Work instructions:
From the line with "theorem fatPiece_junction (h" to the line with "rw [fatPiece_of_le hle]", retype every line exactly, including those two, and leave out the rest of the data below.
::: Records to use :::
/-- An **Osgood arc** (normalised): a continuous curve, injective on `[0, 1]`, from `0` to `1`,
running in the closed unit square, whose trace `γ [0, 1]` has positive planar Lebesgue measure
(W. F. Osgood, Trans. AMS 4 (1903)). [folklore] -/
structure IsOsgoodArc (γ : ℝ → ℂ) : Prop where
  continuous : Continuous γ
  injOn : InjOn γ (Icc 0 1)
  zero : γ 0 = 0
  one : γ 1 = 1
  mem : ∀ t ∈ Icc (0 : ℝ) 1, (γ t).re ∈ Icc (0 : ℝ) 1 ∧ (γ t).im ∈ Icc (0 : ℝ) 1
  volume_pos : 0 < volume (γ '' Icc 0 1)

namespace OsgoodDomain

variable {γ : ℝ → ℂ}

/-! ### The piece -/

/-- **The piece** of the fat branch, from `1` (`θ = 0`) to `1/2` (`θ = 1`): the copy `3/4 + γ/4`
of the Osgood arc run backwards on `[0, ½]`, then the real segment from `3/4` to `1/2`.
[folklore] -/
def fatPiece (γ : ℝ → ℂ) (θ : ℝ) : ℂ :=
  if θ ≤ 1 / 2 then ((3 / 4 : ℝ) : ℂ) + (1 / 4 : ℝ) • γ (1 - 2 * θ) else ((1 - θ / 2 : ℝ) : ℂ)

/-- The first half of the piece. [folklore] -/
theorem fatPiece_of_le {θ : ℝ} (h : θ ≤ 1 / 2) :
    fatPiece γ θ = ((3 / 4 : ℝ) : ℂ) + (1 / 4 : ℝ) • γ (1 - 2 * θ) := if_pos h

/-- The second half of the piece. [folklore] -/
theorem fatPiece_of_gt {θ : ℝ} (h : 1 / 2 < θ) : fatPiece γ θ = ((1 - θ / 2 : ℝ) : ℂ) :=
  if_neg (not_le.2 h)

/-- The piece is continuous (the two halves agree at `θ = ½` because `γ 0 = 0`). [folklore] -/
theorem continuous_fatPiece (h : IsOsgoodArc γ) : Continuous (fatPiece γ) := by
  have hc := h.continuous
  refine Continuous.if_le (by fun_prop) (by fun_prop) continuous_id continuous_const ?_
  rintro θ rfl
  rw [show (1 : ℝ) - 2 * (1 / 2) = 0 by norm_num, h.zero, smul_zero, add_zero]
  push_cast
  norm_num

/-- The piece starts at `1`. [folklore] -/
theorem fatPiece_zero (h : IsOsgoodArc γ) : fatPiece γ 0 = 1 := by
  rw [fatPiece_of_le (by norm_num), mul_zero, sub_zero, h.one, Complex.real_smul, mul_one]
  push_cast
  norm_num

/-- The piece ends at `1/2`. [folklore] -/
theorem fatPiece_one : fatPiece γ 1 = ((1 / 2 : ℝ) : ℂ) := by
  rw [fatPiece_of_gt (by norm_num)]
  norm_num

/-- Consecutive dyadic copies of the piece match up: `G 0 = 2 • G 1`. [folklore] -/
theorem fatPiece_junction (h : IsOsgoodArc γ) : fatPiece γ 0 = (2 : ℝ) • fatPiece γ 1 := by
  rw [fatPiece_zero h, fatPiece_one, Complex.real_smul]
  push_cast
  norm_num

/-- Coordinates on the first half: the copy of the arc lies in `[¾, 1] × [0, ¼]`. [folklore] -/
theorem fatPiece_mem_of_le (h : IsOsgoodArc γ) {θ : ℝ} (hθ : 0 ≤ θ) (hle : θ ≤ 1 / 2) :
    3 / 4 ≤ (fatPiece γ θ).re ∧ (fatPiece γ θ).re ≤ 1 ∧
      0 ≤ (fatPiece γ θ).im ∧ (fatPiece γ θ).im ≤ 1 / 4 := by
  obtain ⟨⟨hr0, hr1⟩, ⟨hi0, hi1⟩⟩ := h.mem (1 - 2 * θ) ⟨by linarith, by linarith⟩
  rw [fatPiece_of_le hle]
  simp only [add_re, add_im, ofReal_re, ofReal_im, smul_re, smul_im, smul_eq_mul]
  refine ⟨by linarith, by linarith, by linarith, by linarith⟩

/-- Coordinates on the second half: the real point `1 - θ/2`. [folklore] -/
theorem fatPiece_re_im_of_gt {θ : ℝ} (hgt : 1 / 2 < θ) :
    (fatPiece γ θ).re = 1 - θ / 2 ∧ (fatPiece γ θ).im = 0 := by
  rw [fatPiece_of_gt hgt]
  exact ⟨ofReal_re _, ofReal_im _⟩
:::
Answer to this problem:
theorem fatPiece_junction (h : IsOsgoodArc γ) : fatPiece γ 0 = (2 : ℝ) • fatPiece γ 1 := by
  rw [fatPiece_zero h, fatPiece_one, Complex.real_smul]
  push_cast
  norm_num

/-- Coordinates on the first half: the copy of the arc lies in `[¾, 1] × [0, ¼]`. [folklore] -/
theorem fatPiece_mem_of_le (h : IsOsgoodArc γ) {θ : ℝ} (hθ : 0 ≤ θ) (hle : θ ≤ 1 / 2) :
    3 / 4 ≤ (fatPiece γ θ).re ∧ (fatPiece γ θ).re ≤ 1 ∧
      0 ≤ (fatPiece γ θ).im ∧ (fatPiece γ θ).im ≤ 1 / 4 := by
  obtain ⟨⟨hr0, hr1⟩, ⟨hi0, hi1⟩⟩ := h.mem (1 - 2 * θ) ⟨by linarith, by linarith⟩
  rw [fatPiece_of_le hle]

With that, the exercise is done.